_Task objective_.
Each line of the data below that contains "have" must be copied.

(Data extracted from a collection)
========

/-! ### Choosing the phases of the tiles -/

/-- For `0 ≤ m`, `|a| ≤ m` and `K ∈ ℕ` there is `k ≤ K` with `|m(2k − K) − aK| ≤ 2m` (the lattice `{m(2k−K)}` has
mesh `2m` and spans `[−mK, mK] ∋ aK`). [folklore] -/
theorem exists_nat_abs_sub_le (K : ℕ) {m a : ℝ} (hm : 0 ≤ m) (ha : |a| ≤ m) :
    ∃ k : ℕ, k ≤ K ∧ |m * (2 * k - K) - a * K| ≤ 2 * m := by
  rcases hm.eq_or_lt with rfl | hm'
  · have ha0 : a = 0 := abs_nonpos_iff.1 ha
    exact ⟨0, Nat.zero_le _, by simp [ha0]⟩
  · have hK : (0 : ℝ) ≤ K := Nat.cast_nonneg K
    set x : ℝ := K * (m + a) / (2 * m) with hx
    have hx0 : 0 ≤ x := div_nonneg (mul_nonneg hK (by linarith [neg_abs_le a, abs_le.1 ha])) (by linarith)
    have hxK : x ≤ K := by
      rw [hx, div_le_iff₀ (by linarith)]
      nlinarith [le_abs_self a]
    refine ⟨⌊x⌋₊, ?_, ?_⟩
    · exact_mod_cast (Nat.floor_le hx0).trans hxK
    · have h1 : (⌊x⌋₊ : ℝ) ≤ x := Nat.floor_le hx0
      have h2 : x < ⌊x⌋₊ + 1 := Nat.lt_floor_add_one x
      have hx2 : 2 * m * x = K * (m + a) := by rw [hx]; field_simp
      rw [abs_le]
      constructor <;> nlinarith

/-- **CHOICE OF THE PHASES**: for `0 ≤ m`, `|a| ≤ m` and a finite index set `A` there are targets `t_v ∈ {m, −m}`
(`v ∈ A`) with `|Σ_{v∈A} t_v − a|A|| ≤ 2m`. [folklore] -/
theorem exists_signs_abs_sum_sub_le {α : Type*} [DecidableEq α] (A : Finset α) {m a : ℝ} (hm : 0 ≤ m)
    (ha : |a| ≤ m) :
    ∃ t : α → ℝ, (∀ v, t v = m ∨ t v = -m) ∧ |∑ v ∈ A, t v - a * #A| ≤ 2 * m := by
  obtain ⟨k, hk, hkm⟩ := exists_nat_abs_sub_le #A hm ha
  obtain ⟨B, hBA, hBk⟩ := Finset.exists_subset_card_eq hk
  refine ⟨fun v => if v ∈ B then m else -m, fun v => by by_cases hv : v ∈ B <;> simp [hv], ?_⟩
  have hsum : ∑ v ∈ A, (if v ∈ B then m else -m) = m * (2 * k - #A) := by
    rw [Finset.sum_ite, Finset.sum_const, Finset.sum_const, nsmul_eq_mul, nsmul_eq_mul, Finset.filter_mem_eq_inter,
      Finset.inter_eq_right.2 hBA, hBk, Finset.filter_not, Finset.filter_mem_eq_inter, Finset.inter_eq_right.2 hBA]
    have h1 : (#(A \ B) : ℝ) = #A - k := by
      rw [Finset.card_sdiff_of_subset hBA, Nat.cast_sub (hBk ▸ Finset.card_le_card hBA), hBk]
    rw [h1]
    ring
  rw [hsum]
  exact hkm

========

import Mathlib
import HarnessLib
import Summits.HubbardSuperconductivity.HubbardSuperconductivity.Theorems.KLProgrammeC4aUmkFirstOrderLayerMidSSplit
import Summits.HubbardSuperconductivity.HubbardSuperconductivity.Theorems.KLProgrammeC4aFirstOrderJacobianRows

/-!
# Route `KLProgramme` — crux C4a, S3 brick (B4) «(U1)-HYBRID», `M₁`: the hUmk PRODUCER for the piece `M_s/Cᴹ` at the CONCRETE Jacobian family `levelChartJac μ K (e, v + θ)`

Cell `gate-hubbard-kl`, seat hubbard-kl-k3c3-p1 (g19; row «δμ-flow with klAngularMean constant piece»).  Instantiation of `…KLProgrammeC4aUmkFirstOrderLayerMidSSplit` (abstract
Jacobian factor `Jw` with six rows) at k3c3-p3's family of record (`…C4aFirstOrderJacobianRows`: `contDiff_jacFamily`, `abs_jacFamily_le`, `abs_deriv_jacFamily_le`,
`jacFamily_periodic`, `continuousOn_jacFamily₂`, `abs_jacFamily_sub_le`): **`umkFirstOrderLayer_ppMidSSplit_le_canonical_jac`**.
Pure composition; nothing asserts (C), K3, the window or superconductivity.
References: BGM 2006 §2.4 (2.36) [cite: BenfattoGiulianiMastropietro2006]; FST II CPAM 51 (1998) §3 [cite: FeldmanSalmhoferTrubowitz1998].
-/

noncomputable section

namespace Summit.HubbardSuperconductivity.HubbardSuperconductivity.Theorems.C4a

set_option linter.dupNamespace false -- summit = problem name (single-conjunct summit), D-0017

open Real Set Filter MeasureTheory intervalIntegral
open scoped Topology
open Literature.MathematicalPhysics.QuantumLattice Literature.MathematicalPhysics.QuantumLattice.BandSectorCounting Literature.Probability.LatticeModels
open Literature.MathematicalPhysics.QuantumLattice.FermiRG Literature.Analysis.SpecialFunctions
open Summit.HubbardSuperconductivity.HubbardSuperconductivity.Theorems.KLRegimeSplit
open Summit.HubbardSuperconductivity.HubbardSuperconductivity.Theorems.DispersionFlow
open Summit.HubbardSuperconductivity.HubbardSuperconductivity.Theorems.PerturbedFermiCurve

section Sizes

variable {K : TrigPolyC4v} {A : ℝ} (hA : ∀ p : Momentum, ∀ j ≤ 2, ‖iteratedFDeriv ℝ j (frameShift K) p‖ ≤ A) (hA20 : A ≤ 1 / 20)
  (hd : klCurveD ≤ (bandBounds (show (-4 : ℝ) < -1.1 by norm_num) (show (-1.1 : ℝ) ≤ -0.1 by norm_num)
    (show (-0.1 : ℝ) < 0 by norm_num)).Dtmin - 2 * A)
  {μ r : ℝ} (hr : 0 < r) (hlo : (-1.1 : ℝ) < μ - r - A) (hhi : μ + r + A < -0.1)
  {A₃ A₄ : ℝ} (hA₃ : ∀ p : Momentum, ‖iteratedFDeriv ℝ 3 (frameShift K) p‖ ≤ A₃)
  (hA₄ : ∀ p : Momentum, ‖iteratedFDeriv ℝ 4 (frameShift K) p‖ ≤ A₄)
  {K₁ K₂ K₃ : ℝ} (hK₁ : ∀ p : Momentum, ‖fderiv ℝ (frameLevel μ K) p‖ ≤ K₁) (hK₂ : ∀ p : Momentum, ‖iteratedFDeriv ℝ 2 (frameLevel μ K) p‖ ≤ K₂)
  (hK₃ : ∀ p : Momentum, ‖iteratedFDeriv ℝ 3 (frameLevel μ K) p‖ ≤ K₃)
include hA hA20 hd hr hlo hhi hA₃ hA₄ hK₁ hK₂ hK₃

========

_Output for this task_.
  · have ha0 : a = 0 := abs_nonpos_iff.1 ha
  · have hK : (0 : ℝ) ≤ K := Nat.cast_nonneg K
    have hx0 : 0 ≤ x := div_nonneg (mul_nonneg hK (by linarith [neg_abs_le a, abs_le.1 ha])) (by linarith)
    have hxK : x ≤ K := by
    · have h1 : (⌊x⌋₊ : ℝ) ≤ x := Nat.floor_le hx0
      have h2 : x < ⌊x⌋₊ + 1 := Nat.lt_floor_add_one x
      have hx2 : 2 * m * x = K * (m + a) := by rw [hx]; field_simp
  have hsum : ∑ v ∈ A, (if v ∈ B then m else -m) = m * (2 * k - #A) := by
    have h1 : (#(A \ B) : ℝ) = #A - k := by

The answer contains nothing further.